3. Overlap Reduction

Even mature security programs struggle with redundant coverage. Multiple tools often detect or block the same behaviors, creating overlapping capabilities that inflate costs without meaningfully improving protection. Overlap reduction measures how much of your defensive stack provides unique value and how much can be consolidated or tuned for efficiency.

Tidal Cyber’s Coverage Maps make these redundancies visible. By mapping every detection and control to ATT&CK TTPs and adversary behavior, security teams can see where two or more tools defend against the same (Sub-)Techniques

This allows CISOs to quantify redundant spend, simplify their architecture, and reallocate budget toward genuine coverage gaps. This can help organizations cut tool overlap and redundancy by 40 percent, demonstrating they already meet TTP coverage requirements with existing tools.
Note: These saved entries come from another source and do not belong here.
import Mathlib.Geometry.Manifold.Instances.Sphere
import Mathlib.Geometry.Manifold.SmoothEmbedding
import Literature.Topology.FourManifolds.ImmersionCriterion

/-!
# Vocabulary of the line `shadow-pleats` for crux `OrigamiFoldExistence`
(item stmt-SmoothPoincare4-7844, route route-SmoothPoincare4-SymplecticOrigami)

Route-posited objects of the line (planner skeleton `Cruxes/OrigamiFoldExistence/Lines/shadow-pleats.lean`,
sha 28f26cc3…; triage r1-2 / r1-3 PASS; disprover audit Disproof.lean §7c "no leak either way"), landed
once here so that the stub files `SymplecticOrigamiOrigamiFoldExistenceStub*.lean` and the lead's skeleton
state the six registered stubs over ONE tree definition each.  Bodies are VERBATIM the skeleton's, with its
local notations `E4 := EuclideanSpace ℝ (Fin 4)`, `E5 := EuclideanSpace ℝ (Fin 5)`,
`𝕊⁴ := Metric.sphere (0 : EuclideanSpace ℝ (Fin 5)) 1` expanded.

* `proj5` — the SHADOW `ℂ² × ℝ → ℂ²` (forget the height coordinate `p 4`);
* `pleatSpheres` — the two FOLD SPHERES (radii `1`, `2`) of a pleat chart `ℝ⁴ ↪ M`;
* `IsFoldPointAt G u` — Whitney fold point of `G : ℝ⁴ → ℝ⁴` (non-zero kernel vector `v` with
  `D²G(u)[v,v] ∉ range dG(u)`), written with `fderiv`;
* `IsPleatedPosition ι δ e` — a PLEATED ROUND-RIM SHADOW POSITION of `M` in `ℝ⁵` with `k` pleat charts:
  `ι` a `C^∞` embedding, round part `range ι ∩ {h ≤ 1 - δ} = S⁴ ∩ {h ≤ 1 - δ}` (`0 < δ < 1`), pleat
  charts above the plane with pairwise disjoint fold spheres, shadow immersive above the plane off the
  fold spheres, fold at every fold-sphere point;
* `HasPleatedPosition M k` — `∃ ι δ e, IsPleatedPosition ι δ e`.

Non-vacuity certificates (sorry-free, not stubs): `ModelFold.isFoldPointAt_modelFold` (Whitney's model
fold `u ↦ (u₀², u₁, u₂, u₃)` is a fold point — the skeleton's own certificate) and
`hasPleatedPosition_sphere_zero : HasPleatedPosition S⁴ 0` (the round sphere IS in pleat-free position,
`δ = 1/2`; the skeleton's refuter test `RoundSphereIsPleatFree`, ported from the disprover's proof for a
verbatim copy, Disproof.lean §7c `ShadowPleats.roundSphereIsPleatFree`).

Deliberately NOT here: the six stub statements (they are stated verbatim in the skeleton and in the stub
files over these definitions) and any claim about pleat numbers.
-/

noncomputable section

-- the prescribed namespace `Summit.<P>.<Sub>.…` duplicates `SmoothPoincare4` (P = Sub)
set_option linter.dupNamespace false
From a reporting standpoint, overlap reduction ties directly to ROI. Demonstrating that you retired duplicative controls without introducing new gaps can help improve operational efficiency and cost discipline. 

What to Show the Board

Board members don’t need a list of tools or a map of detections. They need proof that security investments are reducing risk as well as residual risk. A concise, data-driven report built around the three metrics below supports this. It shows progress in measurable terms, connects security performance to business outcomes, and supports clear, confident communication at the executive level.

Here’s what to include:

  • Confidence Score Trend: Show the organization’s current Confidence Score and how it has changed over time. Highlight what actions (such as closing gaps or tuning detections) drove the improvement.
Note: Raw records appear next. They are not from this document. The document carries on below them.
/-- **Stub (B) of the reshaped `KerrCylindersBendInward` (crux `GapExhaustion`,
stmt-FinalStateConjecture-10808; lines photon-shell-pseudoconvexity S5 / eternal-redshift-rigidity)
— uniform inward bending of the Kerr cylinders below the inner photon orbit.** For `0 < M`,
`|a| < M` and a band `r₊ < r_lo < r_e < r_ph⁺ = Kerr.photonOrbitRadius M (−|a|)` there is `m > 0`
such that at every point `z` of Kerr–Schild coordinate space with `r_lo ≤ r(z) ≤ r_e` (all times,
axis included) every vector `w` null for `g_{M,a}` and tangent to `{r = r(z)}` satisfies
`Hess r_z(w, w) ≤ −m‖w‖²`. Pointwise sign: `Kerr.hessAt_radius_neg`; uniformity by compactness of
the normalised constraint set on the slice `{z⁰ = 0}` and stationarity. -/
theorem stub_kerrCylindersExactMargin :
    ∀ (M a r_lo r_e : ℝ), 0 < M → |a| < M → Kerr.rPlus M a < r_lo → r_lo < r_e →
      r_e < Kerr.photonOrbitRadius M (-|a|) →
      ∃ m : ℝ, 0 < m ∧ ∀ (z w : E4), r_lo ≤ Kerr.radius a z → Kerr.radius a z ≤ r_e →
        Kerr.bilin M a z w w = 0 → fderiv ℝ (Kerr.radius a) z w = 0 →
        hessAt (Kerr.bilin M a) (Kerr.radius a) z w w ≤ -m * ‖w‖ ^ 2 := by
  intro M a r_lo r_e hM ha hlo hloe he
  have hrp : 0 < Kerr.rPlus M a := by
    have : M ≤ Kerr.rPlus M a := by
      unfold Kerr.rPlus; linarith [Real.sqrt_nonneg (M ^ 2 - a ^ 2)]
    linarith
  have hlo0 : 0 < r_lo := hrp.trans hlo
  -- the normalised constraint set on the slice `{z⁰ = 0}`
  set S : Set E4 := {z : E4 | z 0 = 0 ∧ r_lo ≤ Kerr.radius a z ∧ Kerr.radius a z ≤ r_e} with hS
  set K : Set (E4 × E4) := {p | p.1 ∈ S ∧ ‖p.2‖ = 1 ∧ Kerr.bilin M a p.1 p.2 p.2 = 0 ∧
    fderiv ℝ (Kerr.radius a) p.1 p.2 = 0} with hK
  have hSc : IsCompact S := kerrCylindersBendInward_isCompact_slice a r_e hlo0
  have hSreg : S ⊆ (Kerr.region a 0 : Set E4) := fun z hz ↦ by
    have : max 0 0 < Kerr.radius a z := by rw [max_self]; exact hlo0.trans_le hz.2.1
    exact this
  have hB : IsCompact (S ×ˢ Metric.sphere (0 : E4) 1) := hSc.prod (isCompact_sphere 0 1)
  have hBreg : S ×ˢ Metric.sphere (0 : E4) 1 ⊆ (Kerr.region a 0 : Set E4) ×ˢ (univ : Set E4) :=
    prod_mono hSreg (subset_univ _)
  have hKeq : K = (S ×ˢ Metric.sphere (0 : E4) 1) ∩
      (fun p : E4 × E4 ↦ Kerr.bilin M a p.1 p.2 p.2) ⁻¹' {0} ∩
      (fun p : E4 × E4 ↦ fderiv ℝ (Kerr.radius a) p.1 p.2) ⁻¹' {0} := by
    ext p
    simp only [hK, mem_setOf_eq, mem_inter_iff, mem_prod, mem_sphere_iff_norm, sub_zero,
      mem_preimage, mem_singleton_iff]
    tauto
  have hKc : IsCompact K := by
    have h1 : IsClosed ((S ×ˢ Metric.sphere (0 : E4) 1) ∩
        (fun p : E4 × E4 ↦ Kerr.bilin M a p.1 p.2 p.2) ⁻¹' {0}) :=
      ((kerrCylindersExactMargin_continuousOn_bilin_apply M a 0).mono hBreg).preimage_isClosed_of_isClosed
        hB.isClosed isClosed_singleton
    have h2 : IsClosed ((S ×ˢ Metric.sphere (0 : E4) 1) ∩
        (fun p : E4 × E4 ↦ Kerr.bilin M a p.1 p.2 p.2) ⁻¹' {0} ∩
        (fun p : E4 × E4 ↦ fderiv ℝ (Kerr.radius a) p.1 p.2) ⁻¹' {0}) :=
      (((kerrCylindersExactMargin_continuousOn_fderiv_radius_apply a 0).mono hBreg).mono
        inter_subset_left).preimage_isClosed_of_isClosed h1 isClosed_singleton
    rw [hKeq]
    exact hB.of_isClosed_subset h2 (inter_subset_left.trans inter_subset_left)
  -- the Hessian is continuous on `K` and negative there
  set F : E4 × E4 → ℝ := fun p ↦ hessAt (Kerr.bilin M a) (Kerr.radius a) p.1 p.2 p.2 with hF
  have hFc : ContinuousOn F K := by
    refine (kerrCylindersExactMargin_continuousOn_hessAt_apply M a 0).mono fun p hp ↦ ?_
    exact ⟨hSreg hp.1, mem_univ _⟩
  have hFneg : ∀ p ∈ K, F p < 0 := by
    rintro ⟨z, w⟩ ⟨hz, hw1, hnull, htan⟩
    have hw : w ≠ 0 := by
      rintro rfl; simp at hw1
    exact Kerr.hessAt_radius_neg hM ha (hlo.trans_le hz.2.1) (lt_of_le_of_lt hz.2.2 he) hw hnull htan
  -- the margin
  obtain ⟨m, hm, hmK⟩ : ∃ m : ℝ, 0 < m ∧ ∀ p ∈ K, F p ≤ -m := by
    by_cases hne : K.Nonempty
    · obtain ⟨p₀, hp₀, hmax⟩ := hKc.exists_isMaxOn hne hFc
      refine ⟨-F p₀, by linarith [hFneg p₀ hp₀], fun p hp ↦ ?_⟩
      have := hmax hp
      simp only [mem_setOf_eq] at this
      linarith
    · refine ⟨1, one_pos, fun p hp ↦ ?_⟩
      exact absurd ⟨p, hp⟩ hne
  refine ⟨m, hm, fun z w hz₁ hz₂ hnull htan ↦ ?_⟩
  by_cases hw : w = 0
  · subst hw; simp
  -- normalise: translate to the slice and rescale `w`
  set t : ℝ := z 0 with ht
  set z' : E4 := z + (-t) • E4.basisVector 0 with hz'
  clear_value t
  have hrad : Kerr.radius a z' = Kerr.radius a z := Kerr.radius_add_time_smul_basisVector a z (-t)
  have hbil : Kerr.bilin M a z' = Kerr.bilin M a z := Kerr.bilin_add_time M a (-t) z
  have hfd : fderiv ℝ (Kerr.radius a) z' = fderiv ℝ (Kerr.radius a) z :=
    SwallowTheDatum.KerrShieldedSettles.KerrExteriorFlatDecay.fderiv_radius_add_time a z (-t)
  have hhess : hessAt (Kerr.bilin M a) (Kerr.radius a) z' = hessAt (Kerr.bilin M a) (Kerr.radius a) z :=
    kerrCylindersExactMargin_hessAt_add_time M a z (-t)
  have hz'0 : z' 0 = 0 := by
    simp [hz', ht, E4.basisVector]
  clear_value z'
  set c : ℝ := ‖w‖ with hc
  have hc0 : 0 < c := by rw [hc]; exact norm_pos_iff.2 hw
  clear_value c
  set v : E4 := c⁻¹ • w with hv
  clear_value v
  have hv1 : ‖v‖ = 1 := by
    rw [hv, norm_smul, norm_inv, Real.norm_eq_abs, abs_of_pos hc0, ← hc, inv_mul_cancel₀ hc0.ne']
  have hwv : w = c • v := by
    rw [hv, smul_smul, mul_inv_cancel₀ hc0.ne', one_smul]
  have hnull' : Kerr.bilin M a z' v v = 0 := by
    rw [hbil, hv, map_smul, map_smul, smul_apply, smul_eq_mul, smul_eq_mul, hnull, mul_zero,
      mul_zero]
  have htan' : fderiv ℝ (Kerr.radius a) z' v = 0 := by
    rw [hfd, hv, map_smul, smul_eq_mul, htan, mul_zero]
  have hmem : (z', v) ∈ K := ⟨⟨hz'0, hrad ▸ hz₁, hrad ▸ hz₂⟩, hv1, hnull', htan'⟩
  have hle : hessAt (Kerr.bilin M a) (Kerr.radius a) z v v ≤ -m := by
    have := hmK _ hmem
    simp only [hF] at this
    rwa [hhess] at this
  have hsc : hessAt (Kerr.bilin M a) (Kerr.radius a) z w w =
      c ^ 2 * hessAt (Kerr.bilin M a) (Kerr.radius a) z v v := by
    rw [hwv]
    simp only [map_smul, smul_apply, smul_eq_mul]
    ring
  rw [hsc]
  nlinarith [sq_nonneg c]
  • Threat-Specific Coverage Gains: Present coverage improvements against the threats and adversary behavior that matter most to your organization. Emphasize percentage increases and examples of newly covered techniques.
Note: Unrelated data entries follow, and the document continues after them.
omit [TopologicalSpace G] [IsTopologicalGroup G] [T2Space G] [MeasurableSpace ↥N] [BorelSpace ↥N] in
/-- **Vanishing `N`-coinvariants ⇒ `V = V(N)`**: if the coinvariants of `ρ|_N = ρ.comp N.subtype` (Mathlib `Representation.Coinvariants`: `V ⧸ ⟨ρ(n)x − x⟩`) are a
subsingleton, every vector lies in `⟨ρ(n)x − x : n ∈ N⟩` — the hypothesis currency `hJ` of ★ p855253 ∕ ★ `integral_dual_apply_eq_zero_of_mem_span_of_exhaustion`.
[cite: BernsteinZelevinsky1977, §1.8] -/
theorem forall_mem_span_of_subsingleton_coinvariants_comp (h : Subsingleton (Representation.Coinvariants (ρ.comp N.subtype))) (w : V) :
    w ∈ Submodule.span ℂ (Set.range fun p : ↥N × V => ρ (p.1 : G) p.2 - p.2) := by
  have h0 : Representation.Coinvariants.mk (ρ.comp N.subtype) w = 0 := Subsingleton.elim _ _
  rw [Representation.Coinvariants.mk_eq_zero] at h0
  exact h0

omit [T2Space G] [MeasurableSpace ↥N] [BorelSpace ↥N] in
/-- For a smooth `ρ`, the inverted two-sided coefficient `n ↦ φ(ρ(x n⁻¹ y) v)` is CONTINUOUS on `N` (locally constant: ★ `isLocallyConstant_dual_apply_mul_subgroup`
composed with inversion). [cite: Casselman1995, Prop. 1.4.4] -/
theorem continuous_dual_apply_translate_inv (hρ : ρ.IsSmooth) (φ : Module.Dual ℂ V) (x y : G) (v : V) :
    Continuous fun n : ↥N => φ (ρ (x * (n : G)⁻¹ * y) v) := by
  have heq : (fun n : ↥N => φ (ρ (x * (n : G)⁻¹ * y) v)) = (fun m : ↥N => φ (ρ (x * m) (ρ y v))) ∘ fun n : ↥N => n⁻¹ := by
    funext n
    simp only [Function.comp_apply, Subgroup.coe_inv, map_mul, Module.End.mul_apply]
  rw [heq]
  exact (isLocallyConstant_dual_apply_mul_subgroup ρ N hρ φ x (ρ y v)).continuous.comp continuous_inv

omit [T2Space G] [MeasurableSpace ↥N] [BorelSpace ↥N] in
/-- The inverted two-sided coefficient `n ↦ c(x n⁻¹ y)` of a compactly supported `c : G → ℂ` has COMPACT SUPPORT on the CLOSED subgroup `N` (★ p855468
`hasCompactSupport_translate_inv`, recorded in the matrix-coefficient spelling). [cite: HarishChandra1970, Part I §3 p. 9] -/
theorem hasCompactSupport_matrixCoeff_translate_inv (hN : IsClosed (N : Set G)) (φ : Module.Dual ℂ V) (v : V)
    (hcs : HasCompactSupport (ρ.matrixCoeff φ v)) (x y : G) :
    HasCompactSupport fun n : ↥N => ρ.matrixCoeff φ v (x * (n : G)⁻¹ * y) :=
  hasCompactSupport_translate_inv N hN hcs x y

/-- **HEAD — JACQUET'S LEMMA FOR THE UNIPOTENT PERIODS OF A COMPACTLY SUPPORTED COEFFICIENT.**  `G` Hausdorff topological group, `N ≤ G` CLOSED and EXHAUSTED by compact open
subgroups (`hexh`), `ν` a LEFT-invariant measure on `N` finite on compacta, `ρ` SMOOTH with `V = V(N)` (`hJ`, e.g. from `forall_mem_span_of_subsingleton_coinvariants_comp`), and
`c = ρ.matrixCoeff φ v` COMPACTLY SUPPORTED on `G`.  Then `∫_N c(x n⁻¹ y) dν(n) = 0` for all `x, y ∈ G`.  Proof: `n ↦ n⁻¹` carries `ν` to the right-invariant `ν⁻¹`
(Mathlib `Measure.inv`) and the integral to `∫_N φ(ρ(x m) w) dν⁻¹`, `w = ρ(y) v ∈ V(N)`; the integrand vanishes off a compact open subgroup `U ⊇ supp ∪ S` (`S` the finite set
of Jacquet's first lemma ★ `exists_finset_forall_setIntegral_dual_apply_eq_zero_of_mem_span`), over which the integral is `0`. [cite: HarishChandra1970, Part I §3 p. 9]
[cite: Casselman1995, Thm. 5.3.1] -/
theorem integral_matrixCoeff_translate_inv_eq_zero (hρ : ρ.IsSmooth) (hN : IsClosed (N : Set G))
    (hexh : ∀ C : Set ↥N, IsCompact C → ∃ U : Subgroup ↥N, IsOpen (U : Set ↥N) ∧ IsCompact (U : Set ↥N) ∧ C ⊆ U)
    (hJ : ∀ w : V, w ∈ Submodule.span ℂ (Set.range fun p : ↥N × V => ρ (p.1 : G) p.2 - p.2))
    (φ : Module.Dual ℂ V) (v : V) (hcs : HasCompactSupport (ρ.matrixCoeff φ v)) (x y : G) :
    ∫ n : ↥N, ρ.matrixCoeff φ v (x * (n : G)⁻¹ * y) ∂ν = 0 := by
  -- the un-inverted coefficient `g m = φ(ρ(x m) w)`, `w = ρ(y) v`; the integrand is `g ∘ inv`
  set g : ↥N → ℂ := fun m => φ (ρ (x * m) (ρ y v)) with hg
  have hfg : (fun n : ↥N => ρ.matrixCoeff φ v (x * (n : G)⁻¹ * y)) = g ∘ (MeasurableEquiv.inv ↥N) := by
    funext n
    simp only [hg, Function.comp_apply, MeasurableEquiv.inv_apply, Representation.matrixCoeff_apply, Subgroup.coe_inv, map_mul,
      Module.End.mul_apply]
  -- `g` is continuous with compact support (it is the integrand composed with the homeomorphism `inv`)
  have hgc : Continuous g := (isLocallyConstant_dual_apply_mul_subgroup ρ N hρ φ x (ρ y v)).continuous
  have hgs : HasCompactSupport g := by
    have h1 : g = (fun n : ↥N => ρ.matrixCoeff φ v (x * (n : G)⁻¹ * y)) ∘ (Homeomorph.inv ↥N) := by
      funext m
      simp only [hg, Function.comp_apply, Homeomorph.coe_inv, Representation.matrixCoeff_apply, Subgroup.coe_inv, inv_inv, map_mul,
        Module.End.mul_apply]
    rw [h1]
    exact (hasCompactSupport_matrixCoeff_translate_inv ρ N hN φ v hcs x y).comp_homeomorph _
  -- the inverted measure is right-invariant and finite on compacta
  haveI : IsFiniteMeasureOnCompacts ν.inv := by
    rw [Measure.inv_def]
    exact IsFiniteMeasureOnCompacts.map ν (Homeomorph.inv ↥N)
  -- Jacquet's first lemma against `ν⁻¹`, and a compact open subgroup containing `tsupport g ∪ S`
  obtain ⟨S, hS⟩ := exists_finset_forall_setIntegral_dual_apply_eq_zero_of_mem_span ρ N ν.inv hρ (hJ (ρ y v))
  obtain ⟨U, hUo, hUc, hU⟩ := hexh (tsupport g ∪ (S : Set ↥N)) (hgs.isCompact.union S.finite_toSet.isCompact)
  -- substitute `n ↦ n⁻¹`, restrict to `U`, conclude
  have h1 : ∫ n : ↥N, (g ∘ (MeasurableEquiv.inv ↥N)) n ∂ν = ∫ m, g m ∂ν.inv := by
    rw [Measure.inv_def]
    exact (integral_map_equiv (MeasurableEquiv.inv ↥N) g).symm
  have h2 : ∫ m, g m ∂ν.inv = ∫ m in (U : Set ↥N), g m ∂ν.inv :=
    (setIntegral_eq_integral_of_forall_compl_eq_zero fun m hm => image_eq_zero_of_notMem_tsupport fun h => hm (hU (Or.inl h))).symm
  rw [hfg, h1, h2]
  exact hS U (fun s hs => hU (Or.inr hs)) hUc hUo φ x

/-- **HEAD, `Subsingleton`-coinvariants reading** (the currency of ★ p855328 `cm_coinvariants_subsingleton_of_isSupercuspidal_two`, here for the restriction `ρ.comp N.subtype`):
`∫_N c(x n⁻¹ y) dν = 0` for a compactly supported matrix coefficient `c` of a smooth `ρ` whose `N`-coinvariants vanish, `N` closed and exhausted by compact open subgroups.
[cite: HarishChandra1970, Part I §3 p. 9] [cite: Casselman1995, Thm. 5.3.1] -/
theorem integral_matrixCoeff_translate_inv_eq_zero_of_subsingleton (hρ : ρ.IsSmooth) (hN : IsClosed (N : Set G))
    (hexh : ∀ C : Set ↥N, IsCompact C → ∃ U : Subgroup ↥N, IsOpen (U : Set ↥N) ∧ IsCompact (U : Set ↥N) ∧ C ⊆ U)
    (hcoinv : Subsingleton (Representation.Coinvariants (ρ.comp N.subtype)))
    (φ : Module.Dual ℂ V) (v : V) (hcs : HasCompactSupport (ρ.matrixCoeff φ v)) (x y : G) :
    ∫ n : ↥N, ρ.matrixCoeff φ v (x * (n : G)⁻¹ * y) ∂ν = 0 :=
  integral_matrixCoeff_translate_inv_eq_zero ρ N ν hρ hN hexh (forall_mem_span_of_subsingleton_coinvariants_comp ρ N hcoinv) φ v hcs x y

/-- **HEAD, sequence-exhaustion reading** (the `N_j` currency of ★ p855389 ∕ ★ p855253): `∫_N c(x n⁻¹ y) dν = 0`. [cite: HarishChandra1970, Part I §3 p. 9] [cite: Casselman1995, Thm. 5.3.1] -/
theorem integral_matrixCoeff_translate_inv_eq_zero_of_exhaustion_seq (hρ : ρ.IsSmooth) (hN : IsClosed (N : Set G))
    (Nj : ℕ → Subgroup ↥N) (hmono : Monotone Nj) (hc : ∀ j, IsCompact (Nj j : Set ↥N)) (ho : ∀ j, IsOpen (Nj j : Set ↥N))
    (hex : ∀ n : ↥N, ∃ j, n ∈ Nj j)
    (hJ : ∀ w : V, w ∈ Submodule.span ℂ (Set.range fun p : ↥N × V => ρ (p.1 : G) p.2 - p.2))
    (φ : Module.Dual ℂ V) (v : V) (hcs : HasCompactSupport (ρ.matrixCoeff φ v)) (x y : G) :
    ∫ n : ↥N, ρ.matrixCoeff φ v (x * (n : G)⁻¹ * y) ∂ν = 0 :=
  integral_matrixCoeff_translate_inv_eq_zero ρ N ν hρ hN (fun _ hC => exists_compactOpen_subgroup_of_exhaustion_seq Nj hmono hc ho hex hC) hJ φ v hcs x y

/-- **SUPERCUSPIDAL reading**: for `ρ` smooth SUPERCUSPIDAL (★ `Representation.IsSupercuspidal`: smooth coefficients supported in `C · Z(G)`), `Z(G)` COMPACT and `φ` a SMOOTH
linear form (`φ ∈ ρ.contragredient`), the compact support is automatic (★ `IsSupercuspidal.hasCompactSupport_matrixCoeff`): `∫_N φ(ρ(x n⁻¹ y) v) dν = 0` along every closed `N`
exhausted by compact open subgroups with `V = V(N)` — Harish-Chandra's cusp condition (ii) for the coefficients of a supercuspidal representation.
[cite: HarishChandra1970, Part I §3 p. 9] [cite: Casselman1995, Thm. 5.3.1] -/
theorem integral_matrixCoeff_translate_inv_eq_zero_of_isSupercuspidal (hρ : ρ.IsSmooth) (hsc : ρ.IsSupercuspidal)
    (hZ : IsCompact (Subgroup.center G : Set G)) (hN : IsClosed (N : Set G))
    (hexh : ∀ C : Set ↥N, IsCompact C → ∃ U : Subgroup ↥N, IsOpen (U : Set ↥N) ∧ IsCompact (U : Set ↥N) ∧ C ⊆ U)
    (hJ : ∀ w : V, w ∈ Submodule.span ℂ (Set.range fun p : ↥N × V => ρ (p.1 : G) p.2 - p.2))
    {φ : Module.Dual ℂ V} (hφ : φ ∈ ρ.contragredient) (v : V) (x y : G) :
    ∫ n : ↥N, φ (ρ (x * (n : G)⁻¹ * y) v) ∂ν = 0 := by
  have h := integral_matrixCoeff_translate_inv_eq_zero ρ N ν hρ hN hexh hJ φ v (hsc.hasCompactSupport_matrixCoeff hZ hφ v) x y
  simpa only [Representation.matrixCoeff_apply] using h

variable {B : V →ₗ⋆[ℂ] V →ₗ[ℂ] ℂ}

/-- **Sesquilinear currency, linear slot** (`B` `G`-invariant, so `B u' ∈ Ṽ` by ★ `sesqForm_apply_mem_contragredient`): `∫_N B u' (ρ(x n⁻¹ y) u) dν = 0` for smooth
supercuspidal `ρ`, `Z(G)` compact, `N` closed exhausted with `V = V(N)`. [cite: HarishChandra1970, Part I §3 p. 9] -/
theorem integral_sesqForm_apply_translate_inv_eq_zero_of_isSupercuspidal (hρ : ρ.IsSmooth) (hsc : ρ.IsSupercuspidal)
    (hZ : IsCompact (Subgroup.center G : Set G)) (hBinv : ∀ (g : G) (v w : V), B (ρ g v) (ρ g w) = B v w) (hN : IsClosed (N : Set G))
    (hexh : ∀ C : Set ↥N, IsCompact C → ∃ U : Subgroup ↥N, IsOpen (U : Set ↥N) ∧ IsCompact (U : Set ↥N) ∧ C ⊆ U)
    (hJ : ∀ w : V, w ∈ Submodule.span ℂ (Set.range fun p : ↥N × V => ρ (p.1 : G) p.2 - p.2)) (x y : G) (u u' : V) :
    ∫ n : ↥N, B u' (ρ (x * (n : G)⁻¹ * y) u) ∂ν = 0 :=
  integral_matrixCoeff_translate_inv_eq_zero_of_isSupercuspidal ρ N ν hρ hsc hZ hN hexh hJ
    (Representation.sesqForm_apply_mem_contragredient hρ B hBinv u') u x y

/-- **Sesquilinear currency, conjugate-linear slot** — the `c_x(g) = B (ρ g u) x` coefficients of ★ p855471 `K2E1PoincareSeriesH1Package` (`B` Hermitian, ★ `LinearMap.IsSymm`,
`integral_conj`): `∫_N B (ρ(x n⁻¹ y) u) u' dν = 0`. [cite: HarishChandra1970, Part I §3 p. 9] -/
theorem integral_sesqForm_translate_inv_apply_eq_zero_of_isSupercuspidal (hρ : ρ.IsSmooth) (hsc : ρ.IsSupercuspidal)
    (hZ : IsCompact (Subgroup.center G : Set G)) (hBsymm : B.IsSymm) (hBinv : ∀ (g : G) (v w : V), B (ρ g v) (ρ g w) = B v w) (hN : IsClosed (N : Set G))
    (hexh : ∀ C : Set ↥N, IsCompact C → ∃ U : Subgroup ↥N, IsOpen (U : Set ↥N) ∧ IsCompact (U : Set ↥N) ∧ C ⊆ U)
    (hJ : ∀ w : V, w ∈ Submodule.span ℂ (Set.range fun p : ↥N × V => ρ (p.1 : G) p.2 - p.2)) (x y : G) (u u' : V) :
    ∫ n : ↥N, B (ρ (x * (n : G)⁻¹ * y) u) u' ∂ν = 0 := by
  have heq : ∀ n : ↥N, B (ρ (x * (n : G)⁻¹ * y) u) u' = conj (B u' (ρ (x * (n : G)⁻¹ * y) u)) := fun n => (hBsymm.eq u' (ρ (x * (n : G)⁻¹ * y) u)).symm
  simp_rw [heq]
  rw [integral_conj, integral_sesqForm_apply_translate_inv_eq_zero_of_isSupercuspidal ρ N ν hρ hsc hZ hBinv hN hexh hJ x y u u', map_zero]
  • Overlap Reduction Impact: Quantify how consolidating redundant tools or detections lowered costs, or improved analyst efficiency.

  • Next-Step Focus: End with the top three initiatives planned for the next quarter and their expected effect on the Confidence Score.

Case Study: What “Good” Looks Like

One Tidal Cyber customer faced a familiar challenge: their security team needed to reduce risk exposure but lacked the budget for new infrastructure. By adopting a threat-led defense approach powered by Tidal’s platform, they gained the visibility to act with precision instead of expansion.

Using Coverage Maps and Confidence Scores, the team identified 42 high-impact coverage opportunities where simple tuning or control validation could close meaningful gaps. Rather than investing in additional tools, they reconfigured existing detections and streamlined overlapping coverage. 

The result was a measurable improvement in overall protection confidence and efficiency, reducing risk without increasing spend.

The outcome provided clear business value. The organization realized between $380,000 and $731,000 in annual productivity gains, cut detection and response time by roughly two-thirds, and strengthened their defensive posture across the techniques most relevant to their threat profile. 

This is what the quantifiable, measurable approach to Threat-led Defense looks like for a CISO. Constant progress, validated coverage, and board-ready proof of ROI, all achieved through the smarter alignment of existing tools and resources. 

In Closing

Tidal Cyber is the first true Threat-Led Defense platform built to flip the traditional defensive model by putting real adversary behavior at the center of your defense strategy.

By mapping techniques, sub-techniques, and procedures to ATT&CK, we reveal exactly where you’re exposed and how attackers actually operate. It’s a level of precision you’ve never had before, empowering your security team to proactively reduce risk and optimize high-impact security investments.

Threat-Led Defense is Tidal Cyber’s unique implementation of Threat-Informed Defense, enhanced with procedure-level granularity to make CTI more relevant and actionable.